Diagnosi Energetica: è uno stimolo agli interventi di efficientamento energetico

La Diagnosi Energetica è una procedura sistematica finalizzata ad ottenere un’adeguata conoscenza del profilo di consumo energetico di un edificio, attività o impianto industriale; e ad individuare e quantificare le opportunità di risparmio energetico sotto il profilo costi-benefici.

Aumenta quindi la consapevolezza sulla gestione dell’energia e permette di individuare i migliori interventi di efficientamento energetico.  

L’attività, realizzata in base al D.lgs 102/2014, alla norma UNI CEI/TR 11428 ed alla famiglia di Norme UNI CEI EN 16247, è obbligatoria per le imprese a forte consumo di energia elettrica (imprese energivore) e le Grandi Imprese. Risulta invece poco nota e sfruttata dalle PMI non obbligate, che hanno spesso difficoltà a capirne gli innumerevoli vantaggi.

 

 

Permette infatti di:  

  • Migliorare l’efficienza energetica;
  • Ridurre i costi per gli approvvigionamenti energetici;
  • Migliorare la sostenibilità ambientale;
  • Riqualificare il sistema energetico.

Il responsabile del laboratorio ENEA (Agenzia Nazionale per le nuove tecnologie, l'energia e lo sviluppo economico sostenibile) di Efficienza energetica nei settori economici, Marcello Salvio, ritiene infatti che: “L’audit energetico, che vede l’Italia ai primissimi posti in Europa, costituisce uno strumento fondamentale per facilitare l’attuazione di misure di efficienza energetica tra le PMI che rappresentano il vero e proprio motore dell’economia europea”.
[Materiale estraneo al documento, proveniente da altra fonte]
import Mathlib
import Summits.Ventures.PercRepro2.HMFOEdgeNormChord

/-!
# The normalised chord across `{a₃, o}` carries (HCOV) as well: the `o`-edge is deletable for the
covariance form modulo the same two X-free rows (blind cell PercRepro2, night-1 g18;
NIGHT1-G18.md §1)

`Gc = HMFc + 2 Z D (X̂ − Xexact)` (`Gc_eq_HMFc_add`, from `CovForm.two_Z_eq`), and along an edge
`f = {a₃, o}` both `X̂` and `Xexact` are `(1 − q)` times their value without the edge
(`XhatPin.Xhat_eq_pin` resp. `Xexact_eq_pin_o`: every one of the six probabilities of `Xexact`
vanishes at the coincidence `a₃ = o`).  So the difference `Gc − HMFc = 2 Z D (1 − q) (X̂⁰ − Xexact⁰)`
is exactly what the normalised chord `Z⁰ D⁰ · Φ_o(p) ≥ Z D · HMFc(p⁰)` needs to become the chord of
`Gc / (Z D)`:

* **`HCov_of_o_edge_of_normChord`**: the chord condition (the SAME hypothesis as for (HMF)) and
  (HCOV) without the edge give (HCOV);
* **`HCov_of_o_edge_of_tangents`**: `0 ≤ τ₀ → 0 ≤ τ₁ → HCov (p[f ↦ 0]) → HCov p`.

Own code; standard axioms.
-/

namespace Summit.Ventures.PercRepro2

open UnionCluster CovForm

namespace OEdge

section HCovChord

variable {V : Type*} {E : Type*} [Fintype E] [DecidableEq E] [Fintype V] [DecidableEq V]
  {R : Type*} [Field R] [LinearOrder R] [IsStrictOrderedRing R]

variable (p : E → R) (ends : E → Sym2 V) (o a₁ a₂ a₃ b : V) {f : E}

/-- `Gc = HMFc + 2 Z D (X̂ − Xexact)` (the cleared identity `two_Z_eq` against the definition of
`HMFc`). -/
lemma Gc_eq_HMFc_add :
    Gc p ends o a₁ a₂ a₃ b =
      HMFc p ends o a₁ a₂ a₃ b +
        2 * prob p (avoidAll ends a₂ {a₁}) * prob p (PDEvent ends a₁ a₂ a₃) *
          (Xhat p ends o a₁ a₂ a₃ b - Xexact p ends o a₁ a₂ a₃ b) := by
  have h := CovForm.two_Z_eq p ends o a₁ a₂ a₃ b
  unfold HMFc Xexact
  linear_combination -h

omit [Fintype V] [DecidableEq V] [LinearOrder R] [IsStrictOrderedRing R] in
/-- With `f = {a₃, o}` pinned open, `P(PD, o ∈ C₁, b ∈ C₂) = 0`. -/
lemma prob_PD_oL_bH_update_one (hf : ends f = s(a₃, o)) :
    prob (Function.update p f 1)
      (PDEvent ends a₁ a₂ a₃ ∩ connEvent ends a₁ o ∩ connEvent ends a₂ b) = 0 := by
  rw [Set.inter_assoc, SureEdge.prob_PD (Function.update p f 1) (by simp) hf a₁ a₂,
    ← Set.inter_assoc, Coinc.PD_o_inter_oL, Set.empty_inter, prob_empty]

omit [Fintype V] [DecidableEq V] [LinearOrder R] [IsStrictOrderedRing R] in
/-- With `f = {a₃, o}` pinned open, `P(PD, o ∈ C₂, b ∈ C₁) = 0`. -/
lemma prob_PD_oH_bL_update_one (hf : ends f = s(a₃, o)) :
    prob (Function.update p f 1)
      (PDEvent ends a₁ a₂ a₃ ∩ connEvent ends a₂ o ∩ connEvent ends a₁ b) = 0 := by
  rw [Set.inter_assoc, SureEdge.prob_PD (Function.update p f 1) (by simp) hf a₁ a₂,
    ← Set.inter_assoc, Coinc.PD_o_inter_oH, Set.empty_inter, prob_empty]

omit [Fintype V] [DecidableEq V] [LinearOrder R] [IsStrictOrderedRing R] in
/-- With `f = {a₃, o}` pinned open, `P(T, o ∈ C₁, Z) = 0` for every `Z`. -/
lemma prob_T_oL_update_one (hf : ends f = s(a₃, o)) (Z : Set (Config E)) :
    prob (Function.update p f 1) (TEvent ends a₁ a₂ a₃ ∩ connEvent ends a₁ o ∩ Z) = 0 := by
  rw [Set.inter_assoc, SureEdge.prob_T (Function.update p f 1) (by simp) hf a₁ a₂,
    ← Set.inter_assoc, (Coinc.T_o_inter ends o a₁ a₂).1, Set.empty_inter, prob_empty]

omit [Fintype V] [DecidableEq V] [LinearOrder R] [IsStrictOrderedRing R] in
/-- With `f = {a₃, o}` pinned open, `P(T′, o ∈ C₂, Z) = 0` for every `Z`. -/
lemma prob_T'_oH_update_one (hf : ends f = s(a₃, o)) (Z : Set (Config E)) :
    prob (Function.update p f 1) (TEvent ends a₂ a₁ a₃ ∩ connEvent ends a₂ o ∩ Z) = 0 := by
  rw [Set.inter_assoc, SureEdge.prob_T (Function.update p f 1) (by simp) hf a₂ a₁,
    ← Set.inter_assoc, (Coinc.T'_o_inter ends o a₁ a₂).1, Set.empty_inter, prob_empty]

omit [Fintype V] [DecidableEq V] [LinearOrder R] [IsStrictOrderedRing R] in
/-- Along `f = {a₃, o}` the exact `X` is `(1 − q)` times its value without the edge. -/
lemma Xexact_eq_pin_o (hf : ends f = s(a₃, o)) :
    Xexact p ends o a₁ a₂ a₃ b =
      (1 - p f) * Xexact (Function.update p f 0) ends o a₁ a₂ a₃ b := by
  unfold Xexact deltaL deltaH
  rw [prob_eq_of_update_one_eq_zero p _ (prob_PD_oL_bH_update_one p ends o a₁ a₂ a₃ b hf),
    prob_eq_of_update_one_eq_zero p _ (prob_PD_oH_bL_update_one p ends o a₁ a₂ a₃ b hf),
    prob_eq_of_update_one_eq_zero p _ (prob_T_oL_update_one p ends o a₁ a₂ a₃ hf _),
    prob_eq_of_update_one_eq_zero p _ (prob_T_oL_update_one p ends o a₁ a₂ a₃ hf _),
    prob_eq_of_update_one_eq_zero p _ (prob_T'_oH_update_one p ends o a₁ a₂ a₃ hf _),
    prob_eq_of_update_one_eq_zero p _ (prob_T'_oH_update_one p ends o a₁ a₂ a₃ hf _)]
  ring

omit [LinearOrder R] [IsStrictOrderedRing R] in
/-- Along `f = {a₃, o}` the mean field is `(1 − q)` times its value without the edge. -/
lemma Xhat_eq_pin_o (hf : ends f = s(a₃, o)) :
    Xhat p ends o a₁ a₂ a₃ b = (1 - p f) * Xhat (Function.update p f 0) ends o a₁ a₂ a₃ b := by
  rw [XhatPin.Xhat_eq_pin p ends o a₁ a₂ a₃ b (by rw [hf]; exact Sym2.mem_mk_left a₃ o),
    Xhat_update_one p ends o b hf]
  ring

/-- **The covariance form across `{a₃, o}`**: `Gc = (1 − q) · (Φ_o + 2 Z D (X̂⁰ − Xexact⁰))`. -/
lemma Gc_eq_factor_o (hf : ends f = s(a₃, o)) :
    Gc p ends o a₁ a₂ a₃ b =
      (1 - p f) * (PhiO p ends o a₁ a₂ a₃ b f +
        2 * prob p (avoidAll ends a₂ {a₁}) * prob p (PDEvent ends a₁ a₂ a₃) *
          (Xhat (Function.update p f 0) ends o a₁ a₂ a₃ b -
            Xexact (Function.update p f 0) ends o a₁ a₂ a₃ b)) := by
  rw [Gc_eq_HMFc_add, HMFc_eq_factor_o p ends o b hf, Xexact_eq_pin_o p ends o a₁ a₂ a₃ b hf,
    Xhat_eq_pin_o p ends o a₁ a₂ a₃ b hf]
  ring

/-- **(HCOV) across the edge `{a₃, o}` from the normalised chord**: the chord condition
`Z D · HMFc(p⁰) ≤ Z⁰ D⁰ · Φ_o(p)` (the same hypothesis as for (HMF)) and (HCOV) without the edge
give (HCOV). -/
theorem HCov_of_o_edge_of_normChord (hp : IsProbVec p) (hf : ends f = s(a₃, o))
    (hchord : prob p (avoidAll ends a₂ {a₁}) * prob p (PDEvent ends a₁ a₂ a₃) *
        HMFc (Function.update p f 0) ends o a₁ a₂ a₃ b ≤
      prob (Function.update p f 0) (avoidAll ends a₂ {a₁}) *
        prob (Function.update p f 0) (PDEvent ends a₁ a₂ a₃) * PhiO p ends o a₁ a₂ a₃ b f)
    (h0 : HCov (Function.update p f 0) ends o a₁ a₂ a₃ b) : HCov p ends o a₁ a₂ a₃ b := by
  have hp0 : IsProbVec (Function.update p f 0) := hp.update f le_rfl zero_le_one
  have hN0 : 0 ≤ prob (Function.update p f 0) (avoidAll ends a₂ {a₁}) *
      prob (Function.update p f 0) (PDEvent ends a₁ a₂ a₃) :=
    mul_nonneg (prob_nonneg hp0 _) (prob_nonneg hp0 _)
  have hN : 0 ≤ prob p (avoidAll ends a₂ {a₁}) * prob p (PDEvent ends a₁ a₂ a₃) :=
    mul_nonneg (prob_nonneg hp _) (prob_nonneg hp _)
  have hΔ : 0 ≤ Xhat (Function.update p f 0) ends o a₁ a₂ a₃ b -
      Xexact (Function.update p f 0) ends o a₁ a₂ a₃ b := by
    linarith [Xexact_le_Xhat (Function.update p f 0) hp0 ends o a₁ a₂ a₃ b]
  unfold HCov at h0 ⊢
  rw [Gc_eq_HMFc_add] at h0
  rw [Gc_eq_factor_o p ends o a₁ a₂ a₃ b hf]
  rcases hN0.lt_or_eq with hN0 | hN0
  · -- `N⁰ (Φ_o + 2 N Δ⁰) ≥ N (HMFc⁰ + 2 N⁰ Δ⁰) ≥ 0`
    have h1 : 0 ≤ prob (Function.update p f 0) (avoidAll ends a₂ {a₁}) *
        prob (Function.update p f 0) (PDEvent ends a₁ a₂ a₃) *
        (PhiO p ends o a₁ a₂ a₃ b f +
          2 * prob p (avoidAll ends a₂ {a₁}) * prob p (PDEvent ends a₁ a₂ a₃) *
            (Xhat (Function.update p f 0) ends o a₁ a₂ a₃ b -
              Xexact (Function.update p f 0) ends o a₁ a₂ a₃ b)) := by
      have h2 := mul_nonneg hN h0
      have h3 := mul_nonneg (mul_nonneg hN hN0.le) hΔ
      nlinarith [hchord, h2, h3]
    exact mul_nonneg (by linarith [hp.le_one f]) ((mul_nonneg_iff_of_pos_left hN0).1 h1)
  · -- the degenerate case: `Z D = 0` and `Gc = 0`
    have hZ0 : prob p (avoidAll ends a₂ {a₁}) ≤
        prob (Function.update p f 0) (avoidAll ends a₂ {a₁}) :=
      EdmRow.prob_le_prob_update_zero_of_isLowerSet hp (EdmRow.isLowerSet_avoidAll ends a₁ a₂) f
    have hD0 : prob p (PDEvent ends a₁ a₂ a₃) ≤
        prob (Function.update p f 0) (PDEvent ends a₁ a₂ a₃) :=
      EdmRow.prob_le_prob_update_zero_of_isLowerSet hp (EdmRow.isLowerSet_PDEvent ends a₁ a₂ a₃) f
    have hN' : prob p (PDEvent ends a₁ a₂ a₃) * prob p (avoidAll ends a₂ {a₁}) = 0 := by
      rcases mul_eq_zero.1 hN0.symm with hQ | hD
      · exact mul_eq_zero_of_right _ (le_antisymm (hQ ▸ hZ0) (prob_nonneg hp _))
      · exact mul_eq_zero_of_left (le_antisymm (hD ▸ hD0) (prob_nonneg hp _)) _
    have hG := Chord.Gc_eq_zero_of_degenerate hp ends o a₁ a₂ a₃ b hN'
    rw [Gc_eq_factor_o p ends o a₁ a₂ a₃ b hf] at hG
    rw [hG]

/-- **The `o`-edge is deletable for (HCOV) modulo the two tangent rows**:
`0 ≤ τ₀ → 0 ≤ τ₁ → HCov (p[f ↦ 0]) → HCov p` for `f = {a₃, o}`. -/
theorem HCov_of_o_edge_of_tangents (hp : IsProbVec p) (hf : ends f = s(a₃, o))
    (h0 : 0 ≤ tangentZero p ends o a₁ a₂ a₃ b f) (h1 : 0 ≤ tangentOne p ends o a₁ a₂ a₃ b f)
    (hHCov : HCov (Function.update p f 0) ends o a₁ a₂ a₃ b) : HCov p ends o a₁ a₂ a₃ b :=
  HCov_of_o_edge_of_normChord p ends o a₁ a₂ a₃ b hp hf
    (normChord_of_tangents p ends o a₁ a₂ a₃ b f hp h0 h1) hHCov

end HCovChord

end OEdge

end Summit.Ventures.PercRepro2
Visto il ruolo centrale, riconosciuto da diversi enti, alla Diagnosi Energetica nello stimolare la realizzazione di interventi di efficienza energetica.

Visto il ruolo centrale, degli interventi di efficienza energetica per raggiungere gli obiettivi nazionali ed europei di riduzione delle emissioni di Co2.
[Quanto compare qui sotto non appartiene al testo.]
/-- **(V) TURNKEY (three type margins).** For a fixed-point-free involution `π` on `Fin n`, a block `H` of
global type `(a, b, d)`, `a + b + d = N₀`, a real `β > 0`, a number of full edges `s` with
`β(N₀−1) ≤ s ≤ (1−β)(N₀−1)`, a point `x` in the real window `|x − (2s+1)(2a+b)/(2N₀)| ≤ ε`, and a real radius
`ρ ≥ 0` with `256(ρ+2)² + 3ε + 3 ≤ β(a−1)`, `≤ β(b−1)`, `≤ β(d−1)`: for EVERY real centre `m`,
`(ρ²/2) · law_{univ}(2s+1,1;x) ≤ (Σ_{U ∈ Shell(2s+1,1), |U∩H| = x} (n_A(U) − m)²) / |Shell(2s+1,1)|`
— §8 `centredSq_law_ge_of_window_one` with `r = ⌈ρ⌉`, `ε₀ = ⌈ε⌉`, `L = 4r+1`, `M = 16L(L+1)` (its six product
margins follow from the three real margins and the two bounds on `s`). This is the hypothesis `hV`/`hVA` of the
cell's Summits-side bricks 137b/139 with `cV = V = ρ²/2`, free of integer side conditions.
[cite: Rothvoss2017, §2 (PDF p. 6)] [cite: ChattamvelliShanmugam2020, §7.4 (PDF p. 144)] -/
theorem centredSq_law_ge_of_typeMargins (H : Finset (Fin n)) {a b d N₀ : ℕ}
    (ha : (reps π (vAA π univ H)).card = a) (hb : (reps π (vBH π univ H ∪ vBN π univ H)).card = b)
    (hd : (reps π (vDD π univ H)).card = d) (hN : a + b + d = N₀)
    {β : ℝ} (hβ : 0 < β) {s : ℕ} (hsβ : β * ((N₀ : ℝ) - 1) ≤ s) (hsβ' : (s : ℝ) ≤ (1 - β) * ((N₀ : ℝ) - 1))
    {x : ℕ} {ε : ℝ} (hx : |(x : ℝ) - (2 * s + 1) * (2 * a + b) / (2 * (N₀ : ℝ))| ≤ ε)
    {ρ : ℝ} (hρ : 0 ≤ ρ)
    (hCa : 256 * (ρ + 2) ^ 2 + 3 * ε + 3 ≤ β * ((a : ℝ) - 1))
    (hCb : 256 * (ρ + 2) ^ 2 + 3 * ε + 3 ≤ β * ((b : ℝ) - 1))
    (hCd : 256 * (ρ + 2) ^ 2 + 3 * ε + 3 ≤ β * ((d : ℝ) - 1)) (m : ℝ) :
    (ρ ^ 2 / 2) * shellLaw π univ H (2 * s + 1) 1 (x : ℤ) ≤
      (∑ U ∈ (shell π (2 * s + 1) 1).filter (fun U => ((U ∩ H).card : ℤ) = (x : ℤ)),
          (((((reps π (vAA π univ H)).filter fun v => v ∈ U ∧ π v ∈ U).card : ℕ) : ℝ) - m) ^ 2) /
        ((shell π (2 * s + 1) 1).card : ℝ) := by
  -- the canonical integer parameters
  obtain ⟨r, hr⟩ : ∃ r : ℕ, ⌈ρ⌉₊ = r := ⟨_, rfl⟩
  obtain ⟨ε₀, hε₀⟩ : ∃ e : ℕ, ⌈ε⌉₊ = e := ⟨_, rfl⟩
  obtain ⟨L, hL⟩ : ∃ L : ℕ, 4 * r + 1 = L := ⟨_, rfl⟩
  obtain ⟨M, hM⟩ : ∃ M : ℕ, 16 * (L * (L + 1)) = M := ⟨_, rfl⟩
  have hε : 0 ≤ ε := (abs_nonneg _).trans hx
  have hρr : ρ ≤ r := by rw [← hr]; exact Nat.le_ceil ρ
  have hεε₀ : ε ≤ ε₀ := by rw [← hε₀]; exact Nat.le_ceil ε
  -- the constant `C = M + 2L + 3(ε₀+4) + 7 ≤ 256(ρ+2)² + 3ε + 3`
  have hC : ((M + 2 * L + 3 * (ε₀ + 4) + 7 : ℕ) : ℝ) ≤ 256 * (ρ + 2) ^ 2 + 3 * ε + 3 := by
    rw [← hM, ← hL, ← hr, ← hε₀]; exact turnkey_const_le hρ hε
  have hC0 : (0 : ℝ) < ((M + 2 * L + 3 * (ε₀ + 4) + 7 : ℕ) : ℝ) := by positivity
  -- `a, b, d ≥ 2`, `N₀ ≥ 6`, `1 ≤ s ≤ N₀ − 2`
  have hpos : ∀ {e : ℕ}, 256 * (ρ + 2) ^ 2 + 3 * ε + 3 ≤ β * ((e : ℝ) - 1) → 2 ≤ e := by
    intro e he
    by_contra h
    have h1 : (e : ℝ) ≤ 1 := by exact_mod_cast Nat.lt_succ_iff.1 (not_le.1 h)
    have h2 : β * ((e : ℝ) - 1) ≤ 0 := mul_nonpos_of_nonneg_of_nonpos hβ.le (by linarith only [h1])
    linarith only [hC0, hC, he, h2]
  have ha2 : 2 ≤ a := hpos hCa
  have hb2 : 2 ≤ b := hpos hCb
  have hd2 : 2 ≤ d := hpos hCd
  have hN6 : 6 ≤ N₀ := by omega
  have hNr : ((a : ℝ) + b + d) = N₀ := by exact_mod_cast hN
  have hN1 : (0 : ℝ) < (N₀ : ℝ) - 1 := by
    have : (6 : ℝ) ≤ N₀ := by exact_mod_cast hN6
    linarith only [this]
  have hsβ'' : β * ((N₀ : ℝ) - 1) ≤ (N₀ : ℝ) - 1 - s := by linarith only [hsβ']
  have hs1 : 1 ≤ s := by
    have h0 : (0 : ℝ) < s := lt_of_lt_of_le (mul_pos hβ hN1) hsβ
    have h0' : 0 < s := by exact_mod_cast h0
    omega
  have hsN : s + 2 ≤ N₀ := by
    have h1 : (s : ℝ) < (N₀ : ℝ) - 1 := by linarith only [hsβ'', mul_pos hβ hN1]
    have h2 : s + 1 < N₀ := by exact_mod_cast (show (s : ℝ) + 1 < N₀ by linarith only [h1])
    omega
  have ha1 : (0 : ℝ) ≤ (a : ℝ) - 1 := by
    have : (2 : ℝ) ≤ a := by exact_mod_cast ha2
    linarith only [this]
  have hb1 : (0 : ℝ) ≤ (b : ℝ) - 1 := by
    have : (2 : ℝ) ≤ b := by exact_mod_cast hb2
    linarith only [this]
  have hd1 : (0 : ℝ) ≤ (d : ℝ) - 1 := by
    have : (2 : ℝ) ≤ d := by exact_mod_cast hd2
    linarith only [this]
  -- casts of the truncated subtractions
  have e1 : ((a + b + d - 1 : ℕ) : ℝ) = (N₀ : ℝ) - 1 := by
    rw [hN, Nat.cast_sub (by omega : 1 ≤ N₀), Nat.cast_one]
  have e2 : ((a + b + d - 1 - s : ℕ) : ℝ) = (N₀ : ℝ) - 1 - s := by
    rw [hN, Nat.cast_sub (by omega : s ≤ N₀ - 1), Nat.cast_sub (by omega : 1 ≤ N₀), Nat.cast_one]
  have ea : ((a - 1 : ℕ) : ℝ) = (a : ℝ) - 1 := by rw [Nat.cast_sub (by omega : 1 ≤ a), Nat.cast_one]
  have eb : ((b - 1 : ℕ) : ℝ) = (b : ℝ) - 1 := by rw [Nat.cast_sub (by omega : 1 ≤ b), Nat.cast_one]
  have ed : ((d - 1 : ℕ) : ℝ) = (d : ℝ) - 1 := by rw [Nat.cast_sub (by omega : 1 ≤ d), Nat.cast_one]
  -- the six product margins, proved in `ℝ` and cast back to `ℕ`
  have marg : ∀ {e : ℕ}, 0 ≤ (e : ℝ) - 1 → 256 * (ρ + 2) ^ 2 + 3 * ε + 3 ≤ β * ((e : ℝ) - 1) →
      ((e - 1 : ℕ) : ℝ) = (e : ℝ) - 1 →
      (M + 2 * L + 3 * (ε₀ + 4) + 7) * (a + b + d - 1) ≤ s * (e - 1) ∧
        (M + 2 * L + 3 * (ε₀ + 4) + 7) * (a + b + d - 1) ≤ (e - 1) * (a + b + d - 1 - s) := by
    intro e he1 hCe ee
    have hCe' : ((M + 2 * L + 3 * (ε₀ + 4) + 7 : ℕ) : ℝ) ≤ β * ((e : ℝ) - 1) := hC.trans hCe
    constructor
    · have h : ((M + 2 * L + 3 * (ε₀ + 4) + 7 : ℕ) : ℝ) * ((N₀ : ℝ) - 1) ≤ (s : ℝ) * ((e : ℝ) - 1) :=
        calc ((M + 2 * L + 3 * (ε₀ + 4) + 7 : ℕ) : ℝ) * ((N₀ : ℝ) - 1)
            ≤ (β * ((e : ℝ) - 1)) * ((N₀ : ℝ) - 1) := mul_le_mul_of_nonneg_right hCe' hN1.le
          _ = ((e : ℝ) - 1) * (β * ((N₀ : ℝ) - 1)) := by ring
          _ ≤ ((e : ℝ) - 1) * s := mul_le_mul_of_nonneg_left hsβ he1
          _ = (s : ℝ) * ((e : ℝ) - 1) := by ring
      rw [← e1, ← ee] at h
      exact_mod_cast h
    · have h : ((M + 2 * L + 3 * (ε₀ + 4) + 7 : ℕ) : ℝ) * ((N₀ : ℝ) - 1) ≤ ((e : ℝ) - 1) * ((N₀ : ℝ) - 1 - s) :=
        calc ((M + 2 * L + 3 * (ε₀ + 4) + 7 : ℕ) : ℝ) * ((N₀ : ℝ) - 1)
            ≤ (β * ((e : ℝ) - 1)) * ((N₀ : ℝ) - 1) := mul_le_mul_of_nonneg_right hCe' hN1.le
          _ = ((e : ℝ) - 1) * (β * ((N₀ : ℝ) - 1)) := by ring
          _ ≤ ((e : ℝ) - 1) * ((N₀ : ℝ) - 1 - s) := mul_le_mul_of_nonneg_left hsβ'' he1
      rw [← e2, ← e1, ← ee] at h
      exact_mod_cast h
  obtain ⟨wa, wa'⟩ := marg ha1 hCa ea
  obtain ⟨wb, wb'⟩ := marg hb1 hCb eb
  obtain ⟨wd, wd'⟩ := marg hd1 hCd ed
  -- the window with the integer half-width `ε₀`
  have hx' : |(x : ℝ) - (2 * s + 1) * (2 * a + b) / (2 * ((a : ℝ) + b + d))| ≤ ε₀ := by
    rw [hNr]; exact hx.trans hεε₀
  -- the side conditions of §8
  have hL1 : 1 ≤ L := by omega
  have hLL : 0 < L * (L + 1) := Nat.mul_pos (by omega) (by omega)
  have hM2 : 2 ≤ M := by rw [← hM]; omega
  have hLM : 16 * (L * (L + 1)) ≤ M := hM.le
  have hr4 : 4 * r + 2 ≤ L + 1 := by omega
  have key := centredSq_law_ge_of_window_one hπ hπ' H ha hb hd s x ε₀ M L r m hs1 (by omega) hx' wa wa' wb wb'
    wd wd' hM2 hL1 hLM hr4
  -- `ρ ≤ r`
  have hlaw0 : 0 ≤ shellLaw π univ H (2 * s + 1) 1 (x : ℤ) := by
    unfold shellLaw shellCount; exact div_nonneg (Nat.cast_nonneg _) (Nat.cast_nonneg _)
  have hρ2 : ρ ^ 2 / 2 ≤ (r : ℝ) ^ 2 / 2 := by
    have := pow_le_pow_left₀ hρ hρr 2
    linarith only [this]
  exact (mul_le_mul_of_nonneg_right hρ2 hlaw0).trans key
Diventa fondamentale stimolare la realizzazione delle Diagnosi Energetiche nelle Piccole e Medie Imprese.

 

Per questa ragione, ENEA ha deciso di introdurre programmi di promozione, quali:

1. Progetto LEAp4SME

E’ un Progetto europeo, sviluppato su un orizzonte temporale di tre anni, che vuole creare e migliorare i programmi nazionali e locali di promozione dell’efficienza energetica partendo da una corretta diagnosi. Rientra nell’ambito del programma Horizon 2020 “Capacity Building Programmes to Support implementation of energy audits

2. Accordo di collaborazione ENEA Assolombarda

ENEA partecipa attivamente a diversi tavoli di lavoro organizzati da Assolombarda, quali:

  • definizione di Strumenti e politiche adeguate al coinvolgimento delle PMI all’efficienza energetica
  • analisi delle misure di promozione e finanziamento per il raggiungimento dei target al 2030.

3. Accordo di collaborazione ENEA Casaclima

CasaClima, l’Agenzia per l’Energia Alto Adige, ha coinvolto ENEA in diverse attività:

  • Iniziative e attività di sensibilizzazione all’efficienza energetica nelle PMI e Microimprese;
  • Stesura delle Linee Guida per le Diagnosi Energetiche nelle PMI con organizzazione di attività, eventi e materiale informativo;
  • Sviluppo, integrazione e promozione di tool di analisi e di attività di supporto alla redazione.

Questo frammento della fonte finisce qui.